Exercise description
Please output the data below exactly as given, starting at its first line and stopping after the line that contains "director-ns DIRECTOR-NS #237".

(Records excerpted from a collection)
import Mathlib
import HarnessLib
import Summits.NavierStokesRegularity.NavierStokesRegularity.Theorems.LocalPressureProfileDoorPressureWindowToSlab

/-!
# Route LocalLevelHeadDoor · crux `LevelHeadSpread` (stmt-NavierStokesRegularity-28096) · LINE g6-2 —
# the rung `levelHeadDecayVanish` (= registered stub `stub_levelDecayVanish`, PROVED by the planner)

Text VERBATIM from ns-idea-6 g6's HOME rung `lines/LocalLevelHeadDoor/LevelHead_rung.lean`, landed by ns-sz-p1 g5 on
director-ns DIRECTOR-NS #237 (2), `--supports stmt-NavierStokesRegularity-28096 --as helper`.  CONTENT: a door-class profile
whose similarity head `y ↦ (−t)(Q[v(t)] + ½|v(t)|²)(√(−t)y)` is level at EVERY pair of similarity positions has zero head on
every slice (apex pressure bound `abs_profilePressure_le` + the space–time decay send the constant to `0`).

HONEST FRAMING: nothing here bears on the door's Target, 0056 or Navier–Stokes regularity.
-/

noncomputable section

set_option linter.dupNamespace false

namespace Summit.NavierStokesRegularity.NavierStokesRegularity.Cruxes.LevelHeadProfileRigidity.PointwiseClock
open scoped BigOperators Topology Classical InnerProductSpace RealInnerProductSpace
open Filter Set Function
open Literature.Analysis.FluidPDE
open Summit.NavierStokesRegularity.NavierStokesRegularity.Theorems.LocalPressureProfileDoorPressureWindowToSlab
  (abs_profilePressure_le)

/-- **Level-head decay vanishing (PROVED stub = the crux `LevelHeadSpread` with window ℝ³)**. -/
theorem levelHeadDecayVanish : ∀ (C D : ℝ) (v : ℝ → EuclideanSpace ℝ (Fin 3) → EuclideanSpace ℝ (Fin 3)), Literature.Analysis.FluidPDE.HasTypeITimeDecay C v → Literature.Analysis.FluidPDE.HasTypeIDecay D v → ContinuousOn (Function.uncurry v) (Set.Iio (0 : ℝ) ×ˢ Set.univ) → (∀ s t : ℝ, s < t → t < 0 → ∀ x, v t x = Literature.Analysis.UnboundedOperators.heatExtension (v s) (t - s) x - Literature.Analysis.FluidPDE.oseenDuhamel 1 s v v t x) → (∀ t < 0, Literature.Analysis.FluidPDE.VectorCalculus.IsDivFree (v t)) → (∀ t < 0, ∀ y y' : EuclideanSpace ℝ (Fin 3), (-t) * (Literature.Analysis.FluidPDE.pressurePotential (v t) (Real.sqrt (-t) • y) + ‖v t (Real.sqrt (-t) • y)‖ ^ 2 / 2) = (-t) * (Literature.Analysis.FluidPDE.pressurePotential (v t) (Real.sqrt (-t) • y') + ‖v t (Real.sqrt (-t) • y')‖ ^ 2 / 2)) → ∀ t < 0, ∀ z : EuclideanSpace ℝ (Fin 3), Literature.Analysis.FluidPDE.pressurePotential (v t) z + ‖v t z‖ ^ 2 / 2 = 0 := by
  intro C D v _hrate hdec hcont hmild hdiv hlevel t ht z
  obtain ⟨K, hK0, hK⟩ := abs_profilePressure_le hdec hcont hmild hdiv
  have hnt : 0 < -t := neg_pos.2 ht
  have hs : 0 < Real.sqrt (-t) := Real.sqrt_pos.2 hnt
  set G : EuclideanSpace ℝ (Fin 3) → ℝ := fun y =>
    (-t) * (pressurePotential (v t) (Real.sqrt (-t) • y) + ‖v t (Real.sqrt (-t) • y)‖ ^ 2 / 2) with hG
  have hGb : ∀ y, |G y| ≤ (K + D ^ 2 / 2) / (‖y‖ + 1) ^ 2 := by
    intro y
    have h1 := hK t ht y
    have h2 := hdec t ht (Real.sqrt (-t) • y)
    have hn : ‖Real.sqrt (-t) • y‖ + Real.sqrt (-t) = Real.sqrt (-t) * (‖y‖ + 1) := by
      rw [norm_smul, Real.norm_of_nonneg hs.le]; ring
    rw [hn] at h2
    have hy1 : 0 < ‖y‖ + 1 := by positivity
    have h3 : (-t) * (‖v t (Real.sqrt (-t) • y)‖ ^ 2 / 2) ≤ D ^ 2 / 2 / (‖y‖ + 1) ^ 2 := by
      have hsq : ‖v t (Real.sqrt (-t) • y)‖ ^ 2 ≤ (D / (Real.sqrt (-t) * (‖y‖ + 1))) ^ 2 :=
        pow_le_pow_left₀ (norm_nonneg _) h2 2
      have e1 : (-t) * ((D / (Real.sqrt (-t) * (‖y‖ + 1))) ^ 2 / 2) = D ^ 2 / 2 / (‖y‖ + 1) ^ 2 := by
        have htne : t ≠ 0 := ht.ne
        have hy1ne : ‖y‖ + 1 ≠ 0 := hy1.ne'
        rw [div_pow, mul_pow, Real.sq_sqrt hnt.le]
        field_simp
      calc (-t) * (‖v t (Real.sqrt (-t) • y)‖ ^ 2 / 2)
          ≤ (-t) * ((D / (Real.sqrt (-t) * (‖y‖ + 1))) ^ 2 / 2) :=
            mul_le_mul_of_nonneg_left (by linarith) hnt.le
        _ = D ^ 2 / 2 / (‖y‖ + 1) ^ 2 := e1
    have h4 : 0 ≤ (-t) * (‖v t (Real.sqrt (-t) • y)‖ ^ 2 / 2) := by positivity
    have eG : G y = (-t) * pressurePotential (v t) (Real.sqrt (-t) • y) + (-t) * (‖v t (Real.sqrt (-t) • y)‖ ^ 2 / 2) := by
      rw [hG]; ring
    calc |G y| = |(-t) * pressurePotential (v t) (Real.sqrt (-t) • y) + (-t) * (‖v t (Real.sqrt (-t) • y)‖ ^ 2 / 2)| := by
          rw [eG]
      _ ≤ |(-t) * pressurePotential (v t) (Real.sqrt (-t) • y)| + |(-t) * (‖v t (Real.sqrt (-t) • y)‖ ^ 2 / 2)| :=
          abs_add_le _ _
      _ ≤ K / (‖y‖ + 1) ^ 2 + D ^ 2 / 2 / (‖y‖ + 1) ^ 2 := by
          rw [abs_of_nonneg h4]; exact add_le_add h1 h3
      _ = (K + D ^ 2 / 2) / (‖y‖ + 1) ^ 2 := by ring
  have hconst : ∀ y y', G y = G y' := fun y y' => hlevel t ht y y'
  have hG0 : ∀ y, G y = 0 := by
    intro y
    by_contra hne
    have hpos : 0 < |G y| := abs_pos.2 hne
    have hK' : 0 ≤ K + D ^ 2 / 2 := by positivity
    obtain ⟨n, hn⟩ := exists_nat_gt (Real.sqrt ((K + D ^ 2 / 2) / |G y|))
    set y' : EuclideanSpace ℝ (Fin 3) := (n : ℝ) • EuclideanSpace.single (0 : Fin 3) (1 : ℝ) with hy'
    have hny : ‖y'‖ = n := by
      rw [hy', norm_smul, PiLp.norm_single, Real.norm_of_nonneg (Nat.cast_nonneg n)]
      simp
    have hb := hGb y'
    rw [← hconst y y', hny] at hb
    have h5 : (K + D ^ 2 / 2) / |G y| < ((n : ℝ) + 1) ^ 2 := by
      have h6 : Real.sqrt ((K + D ^ 2 / 2) / |G y|) < (n : ℝ) + 1 := by linarith
      have h7 := pow_lt_pow_left₀ h6 (Real.sqrt_nonneg _) two_ne_zero
      rwa [Real.sq_sqrt (div_nonneg hK' hpos.le)] at h7
    rw [div_lt_iff₀ hpos] at h5
    rw [le_div_iff₀ (by positivity)] at hb
    linarith
  have h1 := hG0 ((Real.sqrt (-t))⁻¹ • z)
  simp only [hG, smul_smul, mul_inv_cancel₀ hs.ne', one_smul] at h1
  exact (mul_eq_zero.1 h1).resolve_left hnt.ne'

/-- Alias under the skeleton's stub name (`StubLevelDecayVanish` verbatim). [folklore] -/
theorem stub_levelDecayVanish : ∀ (C D : ℝ) (v : ℝ → EuclideanSpace ℝ (Fin 3) → EuclideanSpace ℝ (Fin 3)), Literature.Analysis.FluidPDE.HasTypeITimeDecay C v → Literature.Analysis.FluidPDE.HasTypeIDecay D v → ContinuousOn (Function.uncurry v) (Set.Iio (0 : ℝ) ×ˢ Set.univ) → (∀ s t : ℝ, s < t → t < 0 → ∀ x, v t x = Literature.Analysis.UnboundedOperators.heatExtension (v s) (t - s) x - Literature.Analysis.FluidPDE.oseenDuhamel 1 s v v t x) → (∀ t < 0, Literature.Analysis.FluidPDE.VectorCalculus.IsDivFree (v t)) → (∀ t < 0, ∀ y y' : EuclideanSpace ℝ (Fin 3), (-t) * (Literature.Analysis.FluidPDE.pressurePotential (v t) (Real.sqrt (-t) • y) + ‖v t (Real.sqrt (-t) • y)‖ ^ 2 / 2) = (-t) * (Literature.Analysis.FluidPDE.pressurePotential (v t) (Real.sqrt (-t) • y') + ‖v t (Real.sqrt (-t) • y')‖ ^ 2 / 2)) → ∀ t < 0, ∀ z : EuclideanSpace ℝ (Fin 3), Literature.Analysis.FluidPDE.pressurePotential (v t) z + ‖v t z‖ ^ 2 / 2 = 0 :=
  levelHeadDecayVanish

end Summit.NavierStokesRegularity.NavierStokesRegularity.Cruxes.LevelHeadProfileRigidity.PointwiseClock

end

Answer below
import Mathlib
import HarnessLib
import Summits.NavierStokesRegularity.NavierStokesRegularity.Theorems.LocalPressureProfileDoorPressureWindowToSlab

/-!
# Route LocalLevelHeadDoor · crux `LevelHeadSpread` (stmt-NavierStokesRegularity-28096) · LINE g6-2 —
# the rung `levelHeadDecayVanish` (= registered stub `stub_levelDecayVanish`, PROVED by the planner)

Text VERBATIM from ns-idea-6 g6's HOME rung `lines/LocalLevelHeadDoor/LevelHead_rung.lean`, landed by ns-sz-p1 g5 on
director-ns DIRECTOR-NS #237 (2), `--supports stmt-NavierStokesRegularity-28096 --as helper`.  CONTENT: a door-class profile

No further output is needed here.